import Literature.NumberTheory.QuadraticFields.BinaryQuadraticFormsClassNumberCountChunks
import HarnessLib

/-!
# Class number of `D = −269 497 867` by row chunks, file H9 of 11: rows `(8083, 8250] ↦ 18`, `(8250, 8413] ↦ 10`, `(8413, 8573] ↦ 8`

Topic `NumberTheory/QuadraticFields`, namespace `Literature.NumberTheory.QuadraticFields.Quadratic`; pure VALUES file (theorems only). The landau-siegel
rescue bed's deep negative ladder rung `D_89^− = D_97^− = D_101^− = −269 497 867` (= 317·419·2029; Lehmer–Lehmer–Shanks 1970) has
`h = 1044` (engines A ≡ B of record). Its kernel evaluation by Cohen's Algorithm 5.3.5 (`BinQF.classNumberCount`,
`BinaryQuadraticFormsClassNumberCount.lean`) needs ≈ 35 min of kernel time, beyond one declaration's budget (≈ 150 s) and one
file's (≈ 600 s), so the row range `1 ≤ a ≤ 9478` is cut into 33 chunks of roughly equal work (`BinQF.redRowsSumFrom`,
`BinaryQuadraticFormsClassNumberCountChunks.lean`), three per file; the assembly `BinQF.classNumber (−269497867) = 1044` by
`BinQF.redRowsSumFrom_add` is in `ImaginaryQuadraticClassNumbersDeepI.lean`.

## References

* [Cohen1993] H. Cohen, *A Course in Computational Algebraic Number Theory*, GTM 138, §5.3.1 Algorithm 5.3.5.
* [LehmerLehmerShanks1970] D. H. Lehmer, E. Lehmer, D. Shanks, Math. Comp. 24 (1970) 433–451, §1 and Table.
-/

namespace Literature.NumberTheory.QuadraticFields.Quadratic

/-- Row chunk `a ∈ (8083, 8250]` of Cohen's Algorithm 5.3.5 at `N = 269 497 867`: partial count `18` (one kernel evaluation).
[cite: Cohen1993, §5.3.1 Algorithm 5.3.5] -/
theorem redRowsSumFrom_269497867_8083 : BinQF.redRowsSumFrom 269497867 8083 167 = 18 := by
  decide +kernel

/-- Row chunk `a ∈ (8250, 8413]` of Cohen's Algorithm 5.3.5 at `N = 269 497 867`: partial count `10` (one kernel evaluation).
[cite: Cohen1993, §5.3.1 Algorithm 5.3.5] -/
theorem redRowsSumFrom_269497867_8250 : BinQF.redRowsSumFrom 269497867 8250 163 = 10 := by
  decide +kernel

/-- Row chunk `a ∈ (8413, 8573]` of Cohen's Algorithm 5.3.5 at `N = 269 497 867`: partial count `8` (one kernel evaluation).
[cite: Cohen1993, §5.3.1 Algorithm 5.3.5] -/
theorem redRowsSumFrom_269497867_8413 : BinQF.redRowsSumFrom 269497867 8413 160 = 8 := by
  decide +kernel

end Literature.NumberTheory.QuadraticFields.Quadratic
---
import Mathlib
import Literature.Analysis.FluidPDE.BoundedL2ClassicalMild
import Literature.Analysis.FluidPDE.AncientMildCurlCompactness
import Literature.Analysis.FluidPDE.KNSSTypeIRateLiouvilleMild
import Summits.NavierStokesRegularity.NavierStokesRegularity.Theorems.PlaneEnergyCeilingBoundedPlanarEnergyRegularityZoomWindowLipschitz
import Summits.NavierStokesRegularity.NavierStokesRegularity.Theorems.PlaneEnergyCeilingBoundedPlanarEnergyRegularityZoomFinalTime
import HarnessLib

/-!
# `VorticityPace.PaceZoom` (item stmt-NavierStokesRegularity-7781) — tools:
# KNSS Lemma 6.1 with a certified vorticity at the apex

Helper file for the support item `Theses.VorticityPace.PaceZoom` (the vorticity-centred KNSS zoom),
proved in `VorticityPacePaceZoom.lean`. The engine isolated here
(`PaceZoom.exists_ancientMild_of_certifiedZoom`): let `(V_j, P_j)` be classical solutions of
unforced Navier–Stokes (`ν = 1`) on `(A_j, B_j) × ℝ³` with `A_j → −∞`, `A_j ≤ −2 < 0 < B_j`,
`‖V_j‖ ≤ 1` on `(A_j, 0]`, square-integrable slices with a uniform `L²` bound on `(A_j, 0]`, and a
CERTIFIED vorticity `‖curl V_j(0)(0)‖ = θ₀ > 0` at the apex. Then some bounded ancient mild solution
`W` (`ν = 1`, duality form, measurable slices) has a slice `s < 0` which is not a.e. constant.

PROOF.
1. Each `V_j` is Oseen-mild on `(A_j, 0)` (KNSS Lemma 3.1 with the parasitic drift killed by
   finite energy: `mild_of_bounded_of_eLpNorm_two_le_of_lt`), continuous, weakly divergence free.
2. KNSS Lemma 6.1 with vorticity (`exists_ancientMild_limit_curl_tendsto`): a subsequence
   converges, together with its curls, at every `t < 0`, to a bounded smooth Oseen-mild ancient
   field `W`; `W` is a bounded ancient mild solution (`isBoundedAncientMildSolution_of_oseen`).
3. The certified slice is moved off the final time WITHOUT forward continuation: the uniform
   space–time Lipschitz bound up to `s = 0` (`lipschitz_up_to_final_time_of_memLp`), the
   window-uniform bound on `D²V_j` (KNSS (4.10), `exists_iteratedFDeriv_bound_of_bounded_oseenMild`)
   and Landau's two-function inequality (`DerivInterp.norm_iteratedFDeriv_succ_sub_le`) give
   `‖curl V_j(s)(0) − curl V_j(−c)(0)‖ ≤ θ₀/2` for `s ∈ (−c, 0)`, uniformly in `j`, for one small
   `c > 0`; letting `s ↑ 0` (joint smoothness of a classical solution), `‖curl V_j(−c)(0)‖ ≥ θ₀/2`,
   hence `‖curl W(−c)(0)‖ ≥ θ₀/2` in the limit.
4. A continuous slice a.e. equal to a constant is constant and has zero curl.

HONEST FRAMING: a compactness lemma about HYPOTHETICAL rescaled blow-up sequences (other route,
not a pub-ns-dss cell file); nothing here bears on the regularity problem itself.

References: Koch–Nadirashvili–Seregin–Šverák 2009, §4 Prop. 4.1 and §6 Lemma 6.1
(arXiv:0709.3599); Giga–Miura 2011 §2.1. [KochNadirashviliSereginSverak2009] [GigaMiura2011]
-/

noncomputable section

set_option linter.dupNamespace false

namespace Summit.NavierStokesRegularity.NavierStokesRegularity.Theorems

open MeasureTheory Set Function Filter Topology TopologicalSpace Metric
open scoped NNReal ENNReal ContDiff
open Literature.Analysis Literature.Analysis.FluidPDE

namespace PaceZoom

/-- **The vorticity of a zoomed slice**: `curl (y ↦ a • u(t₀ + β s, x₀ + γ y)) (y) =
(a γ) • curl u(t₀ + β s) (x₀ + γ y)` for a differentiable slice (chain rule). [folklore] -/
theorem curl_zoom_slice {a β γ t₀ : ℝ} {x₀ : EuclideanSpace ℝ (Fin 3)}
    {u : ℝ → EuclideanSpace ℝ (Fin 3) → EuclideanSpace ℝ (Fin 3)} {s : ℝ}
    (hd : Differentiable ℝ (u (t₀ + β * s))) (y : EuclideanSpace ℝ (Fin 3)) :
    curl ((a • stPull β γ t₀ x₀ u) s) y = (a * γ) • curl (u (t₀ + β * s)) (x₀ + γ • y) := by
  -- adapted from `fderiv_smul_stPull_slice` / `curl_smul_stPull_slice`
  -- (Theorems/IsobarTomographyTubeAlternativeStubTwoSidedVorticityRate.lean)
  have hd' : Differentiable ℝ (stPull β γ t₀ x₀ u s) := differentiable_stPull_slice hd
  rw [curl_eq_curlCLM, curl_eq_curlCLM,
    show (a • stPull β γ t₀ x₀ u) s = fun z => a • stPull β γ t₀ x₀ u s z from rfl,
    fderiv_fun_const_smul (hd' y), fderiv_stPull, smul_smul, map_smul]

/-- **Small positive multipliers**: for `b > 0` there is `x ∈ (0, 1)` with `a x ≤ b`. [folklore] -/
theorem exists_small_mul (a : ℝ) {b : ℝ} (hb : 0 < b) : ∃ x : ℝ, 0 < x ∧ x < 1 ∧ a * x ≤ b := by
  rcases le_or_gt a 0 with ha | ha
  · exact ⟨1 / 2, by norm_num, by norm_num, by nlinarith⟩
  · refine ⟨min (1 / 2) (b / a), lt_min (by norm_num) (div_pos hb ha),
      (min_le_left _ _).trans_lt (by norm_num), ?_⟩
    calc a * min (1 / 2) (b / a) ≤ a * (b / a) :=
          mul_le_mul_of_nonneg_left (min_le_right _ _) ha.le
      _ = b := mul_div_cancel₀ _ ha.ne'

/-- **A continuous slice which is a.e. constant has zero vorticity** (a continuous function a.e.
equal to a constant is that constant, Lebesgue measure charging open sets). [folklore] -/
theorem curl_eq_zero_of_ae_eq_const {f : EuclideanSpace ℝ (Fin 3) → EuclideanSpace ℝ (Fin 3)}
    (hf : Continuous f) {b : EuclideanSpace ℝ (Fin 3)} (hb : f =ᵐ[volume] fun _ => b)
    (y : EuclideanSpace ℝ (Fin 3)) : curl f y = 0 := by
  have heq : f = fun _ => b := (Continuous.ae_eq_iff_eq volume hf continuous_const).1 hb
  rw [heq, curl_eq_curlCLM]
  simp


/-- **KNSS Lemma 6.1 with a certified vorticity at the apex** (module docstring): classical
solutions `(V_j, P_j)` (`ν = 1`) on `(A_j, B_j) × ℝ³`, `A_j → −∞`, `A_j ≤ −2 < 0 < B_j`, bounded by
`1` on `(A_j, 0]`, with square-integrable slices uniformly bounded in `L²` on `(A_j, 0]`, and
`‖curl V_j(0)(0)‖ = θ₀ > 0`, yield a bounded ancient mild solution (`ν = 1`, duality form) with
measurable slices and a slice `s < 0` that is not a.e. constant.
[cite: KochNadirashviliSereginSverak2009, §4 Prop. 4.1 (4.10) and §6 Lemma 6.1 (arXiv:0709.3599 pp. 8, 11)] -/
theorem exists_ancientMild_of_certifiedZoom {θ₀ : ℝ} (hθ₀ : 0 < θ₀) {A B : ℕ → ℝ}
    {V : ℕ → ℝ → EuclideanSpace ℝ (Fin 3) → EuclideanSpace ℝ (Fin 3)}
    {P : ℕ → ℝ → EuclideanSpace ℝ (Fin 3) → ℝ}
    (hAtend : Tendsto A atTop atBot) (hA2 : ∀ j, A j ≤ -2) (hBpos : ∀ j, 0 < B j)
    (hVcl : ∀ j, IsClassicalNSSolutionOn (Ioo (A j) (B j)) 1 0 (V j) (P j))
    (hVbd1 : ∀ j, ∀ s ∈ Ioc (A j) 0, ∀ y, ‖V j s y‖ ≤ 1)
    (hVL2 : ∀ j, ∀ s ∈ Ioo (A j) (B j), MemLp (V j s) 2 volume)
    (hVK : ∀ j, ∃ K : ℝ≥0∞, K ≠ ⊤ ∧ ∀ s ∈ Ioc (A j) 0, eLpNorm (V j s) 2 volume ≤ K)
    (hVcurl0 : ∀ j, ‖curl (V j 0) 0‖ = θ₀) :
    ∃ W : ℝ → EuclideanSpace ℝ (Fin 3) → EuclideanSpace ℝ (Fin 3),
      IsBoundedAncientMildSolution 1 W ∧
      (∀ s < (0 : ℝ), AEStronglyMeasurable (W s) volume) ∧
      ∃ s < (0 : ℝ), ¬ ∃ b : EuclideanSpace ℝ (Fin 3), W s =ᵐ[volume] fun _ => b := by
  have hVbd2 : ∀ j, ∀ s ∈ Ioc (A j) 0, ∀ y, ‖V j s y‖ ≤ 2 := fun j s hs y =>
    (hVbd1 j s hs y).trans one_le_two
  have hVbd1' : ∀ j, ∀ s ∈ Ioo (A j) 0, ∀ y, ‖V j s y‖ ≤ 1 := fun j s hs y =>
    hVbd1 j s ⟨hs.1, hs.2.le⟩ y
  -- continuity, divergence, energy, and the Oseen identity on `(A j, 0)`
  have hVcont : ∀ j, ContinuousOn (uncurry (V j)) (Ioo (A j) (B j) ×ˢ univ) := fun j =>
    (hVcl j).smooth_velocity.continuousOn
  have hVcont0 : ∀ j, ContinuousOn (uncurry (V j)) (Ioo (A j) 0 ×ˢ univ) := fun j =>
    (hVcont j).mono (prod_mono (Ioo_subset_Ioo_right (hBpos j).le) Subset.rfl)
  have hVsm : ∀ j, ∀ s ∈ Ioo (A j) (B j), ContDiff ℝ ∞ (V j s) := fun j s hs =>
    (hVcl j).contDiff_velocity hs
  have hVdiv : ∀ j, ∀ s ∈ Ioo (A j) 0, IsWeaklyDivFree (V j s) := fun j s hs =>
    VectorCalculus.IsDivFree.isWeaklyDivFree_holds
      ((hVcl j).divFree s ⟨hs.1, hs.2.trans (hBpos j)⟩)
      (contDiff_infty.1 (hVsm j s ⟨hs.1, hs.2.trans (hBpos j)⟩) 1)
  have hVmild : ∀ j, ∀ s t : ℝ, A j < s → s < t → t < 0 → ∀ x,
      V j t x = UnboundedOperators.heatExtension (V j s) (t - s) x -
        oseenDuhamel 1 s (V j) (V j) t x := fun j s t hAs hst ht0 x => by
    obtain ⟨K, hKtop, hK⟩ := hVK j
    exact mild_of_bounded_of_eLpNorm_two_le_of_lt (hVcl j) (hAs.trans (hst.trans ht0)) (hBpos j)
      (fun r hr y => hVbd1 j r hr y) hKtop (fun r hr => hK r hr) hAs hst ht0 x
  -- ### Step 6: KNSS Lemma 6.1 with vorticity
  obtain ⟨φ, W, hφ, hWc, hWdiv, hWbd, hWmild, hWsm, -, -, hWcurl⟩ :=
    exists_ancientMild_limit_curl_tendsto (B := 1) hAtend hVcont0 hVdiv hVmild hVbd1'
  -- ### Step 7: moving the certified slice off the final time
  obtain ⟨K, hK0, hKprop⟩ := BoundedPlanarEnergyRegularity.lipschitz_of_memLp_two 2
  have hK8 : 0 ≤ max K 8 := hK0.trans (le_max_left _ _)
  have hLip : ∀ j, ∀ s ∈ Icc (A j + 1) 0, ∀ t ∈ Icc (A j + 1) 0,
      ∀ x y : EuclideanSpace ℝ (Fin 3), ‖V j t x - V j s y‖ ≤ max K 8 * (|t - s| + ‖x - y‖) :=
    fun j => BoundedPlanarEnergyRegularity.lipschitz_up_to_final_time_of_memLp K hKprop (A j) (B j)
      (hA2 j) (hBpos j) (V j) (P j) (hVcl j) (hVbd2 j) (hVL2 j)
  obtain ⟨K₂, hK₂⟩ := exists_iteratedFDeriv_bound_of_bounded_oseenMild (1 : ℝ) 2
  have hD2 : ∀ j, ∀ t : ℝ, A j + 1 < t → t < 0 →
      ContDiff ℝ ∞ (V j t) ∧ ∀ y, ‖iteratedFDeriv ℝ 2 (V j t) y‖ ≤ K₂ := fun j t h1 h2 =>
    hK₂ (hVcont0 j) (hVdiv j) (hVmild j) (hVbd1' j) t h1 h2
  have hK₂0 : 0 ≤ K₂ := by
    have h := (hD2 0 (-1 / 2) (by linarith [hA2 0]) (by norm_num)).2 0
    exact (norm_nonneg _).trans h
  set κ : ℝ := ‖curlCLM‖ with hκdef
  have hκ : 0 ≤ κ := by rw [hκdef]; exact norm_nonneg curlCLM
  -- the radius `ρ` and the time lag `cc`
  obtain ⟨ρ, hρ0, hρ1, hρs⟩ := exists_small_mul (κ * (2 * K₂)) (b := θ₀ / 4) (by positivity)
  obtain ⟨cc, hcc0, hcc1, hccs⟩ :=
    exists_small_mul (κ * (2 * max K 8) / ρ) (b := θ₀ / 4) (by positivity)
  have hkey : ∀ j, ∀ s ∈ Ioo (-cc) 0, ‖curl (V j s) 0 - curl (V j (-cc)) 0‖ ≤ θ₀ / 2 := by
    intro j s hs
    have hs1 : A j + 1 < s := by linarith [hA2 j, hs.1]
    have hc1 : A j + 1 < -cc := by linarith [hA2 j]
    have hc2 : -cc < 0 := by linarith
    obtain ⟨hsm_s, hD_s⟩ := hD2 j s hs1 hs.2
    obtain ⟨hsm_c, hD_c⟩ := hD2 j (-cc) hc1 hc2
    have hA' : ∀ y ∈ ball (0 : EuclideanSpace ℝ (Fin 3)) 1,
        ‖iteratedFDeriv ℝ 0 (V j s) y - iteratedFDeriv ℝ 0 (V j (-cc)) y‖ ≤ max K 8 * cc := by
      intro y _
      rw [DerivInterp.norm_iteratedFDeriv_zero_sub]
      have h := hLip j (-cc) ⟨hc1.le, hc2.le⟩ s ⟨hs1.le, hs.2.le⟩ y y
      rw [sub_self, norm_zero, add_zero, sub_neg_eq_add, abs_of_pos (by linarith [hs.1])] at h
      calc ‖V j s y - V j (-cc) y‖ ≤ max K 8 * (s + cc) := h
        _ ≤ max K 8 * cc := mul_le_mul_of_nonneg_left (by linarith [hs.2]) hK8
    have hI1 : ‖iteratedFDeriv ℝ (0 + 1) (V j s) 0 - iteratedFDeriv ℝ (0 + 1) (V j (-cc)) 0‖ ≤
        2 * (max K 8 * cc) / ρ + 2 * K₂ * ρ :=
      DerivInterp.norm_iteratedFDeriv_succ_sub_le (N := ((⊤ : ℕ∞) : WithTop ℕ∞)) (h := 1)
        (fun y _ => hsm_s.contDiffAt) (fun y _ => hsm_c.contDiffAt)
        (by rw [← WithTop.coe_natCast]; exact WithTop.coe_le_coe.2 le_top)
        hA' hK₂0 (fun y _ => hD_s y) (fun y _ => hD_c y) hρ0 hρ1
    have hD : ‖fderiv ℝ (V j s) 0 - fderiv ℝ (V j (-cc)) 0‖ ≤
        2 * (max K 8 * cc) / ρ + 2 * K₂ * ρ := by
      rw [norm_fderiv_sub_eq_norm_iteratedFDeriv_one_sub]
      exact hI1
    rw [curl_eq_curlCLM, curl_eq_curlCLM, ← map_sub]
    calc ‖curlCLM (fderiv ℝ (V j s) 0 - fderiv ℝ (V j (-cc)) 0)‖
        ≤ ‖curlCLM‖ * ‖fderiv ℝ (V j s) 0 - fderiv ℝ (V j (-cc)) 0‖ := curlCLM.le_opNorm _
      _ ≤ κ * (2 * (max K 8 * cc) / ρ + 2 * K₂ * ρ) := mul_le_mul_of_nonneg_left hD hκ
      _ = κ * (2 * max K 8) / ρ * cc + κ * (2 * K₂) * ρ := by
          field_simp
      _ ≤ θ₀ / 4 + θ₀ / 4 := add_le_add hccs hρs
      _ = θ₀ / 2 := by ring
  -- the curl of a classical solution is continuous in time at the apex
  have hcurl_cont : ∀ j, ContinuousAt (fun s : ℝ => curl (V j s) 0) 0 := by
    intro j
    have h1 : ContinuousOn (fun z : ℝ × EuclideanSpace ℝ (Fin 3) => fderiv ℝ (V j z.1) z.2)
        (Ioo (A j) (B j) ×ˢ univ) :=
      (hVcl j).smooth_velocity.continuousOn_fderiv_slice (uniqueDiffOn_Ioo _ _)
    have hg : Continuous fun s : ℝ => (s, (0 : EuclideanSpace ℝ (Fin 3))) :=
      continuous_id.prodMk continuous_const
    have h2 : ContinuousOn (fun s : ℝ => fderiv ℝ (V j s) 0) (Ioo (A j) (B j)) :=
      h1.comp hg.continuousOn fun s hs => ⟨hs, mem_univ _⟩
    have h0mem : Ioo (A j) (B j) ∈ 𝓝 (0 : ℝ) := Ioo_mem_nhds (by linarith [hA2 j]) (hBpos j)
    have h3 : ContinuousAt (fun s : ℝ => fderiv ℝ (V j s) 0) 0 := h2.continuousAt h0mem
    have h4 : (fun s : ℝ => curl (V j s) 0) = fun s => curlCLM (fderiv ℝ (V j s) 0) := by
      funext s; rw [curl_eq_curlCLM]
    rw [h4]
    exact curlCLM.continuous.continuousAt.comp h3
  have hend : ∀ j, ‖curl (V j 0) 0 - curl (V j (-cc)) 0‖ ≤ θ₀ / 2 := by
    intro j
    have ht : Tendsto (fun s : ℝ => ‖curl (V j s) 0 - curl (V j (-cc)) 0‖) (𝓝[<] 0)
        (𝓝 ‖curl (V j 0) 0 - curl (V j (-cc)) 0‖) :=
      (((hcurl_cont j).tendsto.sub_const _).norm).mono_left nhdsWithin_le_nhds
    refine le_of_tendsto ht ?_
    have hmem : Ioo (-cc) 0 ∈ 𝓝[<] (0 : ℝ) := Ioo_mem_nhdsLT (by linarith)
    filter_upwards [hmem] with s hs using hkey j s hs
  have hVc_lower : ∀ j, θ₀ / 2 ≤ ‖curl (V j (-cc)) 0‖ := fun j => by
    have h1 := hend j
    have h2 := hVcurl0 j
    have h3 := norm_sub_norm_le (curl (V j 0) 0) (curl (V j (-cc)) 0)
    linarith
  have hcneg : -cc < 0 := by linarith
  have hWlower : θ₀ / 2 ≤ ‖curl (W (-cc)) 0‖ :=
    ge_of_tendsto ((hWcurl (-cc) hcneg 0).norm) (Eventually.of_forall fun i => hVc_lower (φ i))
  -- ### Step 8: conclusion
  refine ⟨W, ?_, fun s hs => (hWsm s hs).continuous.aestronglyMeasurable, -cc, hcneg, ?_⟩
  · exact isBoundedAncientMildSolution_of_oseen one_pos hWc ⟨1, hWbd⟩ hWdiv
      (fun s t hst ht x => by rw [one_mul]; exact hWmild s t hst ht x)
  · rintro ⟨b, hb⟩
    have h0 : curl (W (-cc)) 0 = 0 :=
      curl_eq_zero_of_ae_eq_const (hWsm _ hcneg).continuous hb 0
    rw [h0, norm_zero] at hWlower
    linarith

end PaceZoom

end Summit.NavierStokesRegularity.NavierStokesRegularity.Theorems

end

**Exercise aim**:
Word for word, restate the lines of the data above that fall between the line holding "which is not a.e. constant." and the line holding "3. The certified", inclusive, and no other lines.

**Problem solution**:
`W` (`ν = 1`, duality form, measurable slices) has a slice `s < 0` which is not a.e. constant.

PROOF.
1. Each `V_j` is Oseen-mild on `(A_j, 0)` (KNSS Lemma 3.1 with the parasitic drift killed by
   finite energy: `mild_of_bounded_of_eLpNorm_two_le_of_lt`), continuous, weakly divergence free.
2. KNSS Lemma 6.1 with vorticity (`exists_ancientMild_limit_curl_tendsto`): a subsequence
   converges, together with its curls, at every `t < 0`, to a bounded smooth Oseen-mild ancient
   field `W`; `W` is a bounded ancient mild solution (`isBoundedAncientMildSolution_of_oseen`).
3. The certified slice is moved off the final time WITHOUT forward continuation: the uniform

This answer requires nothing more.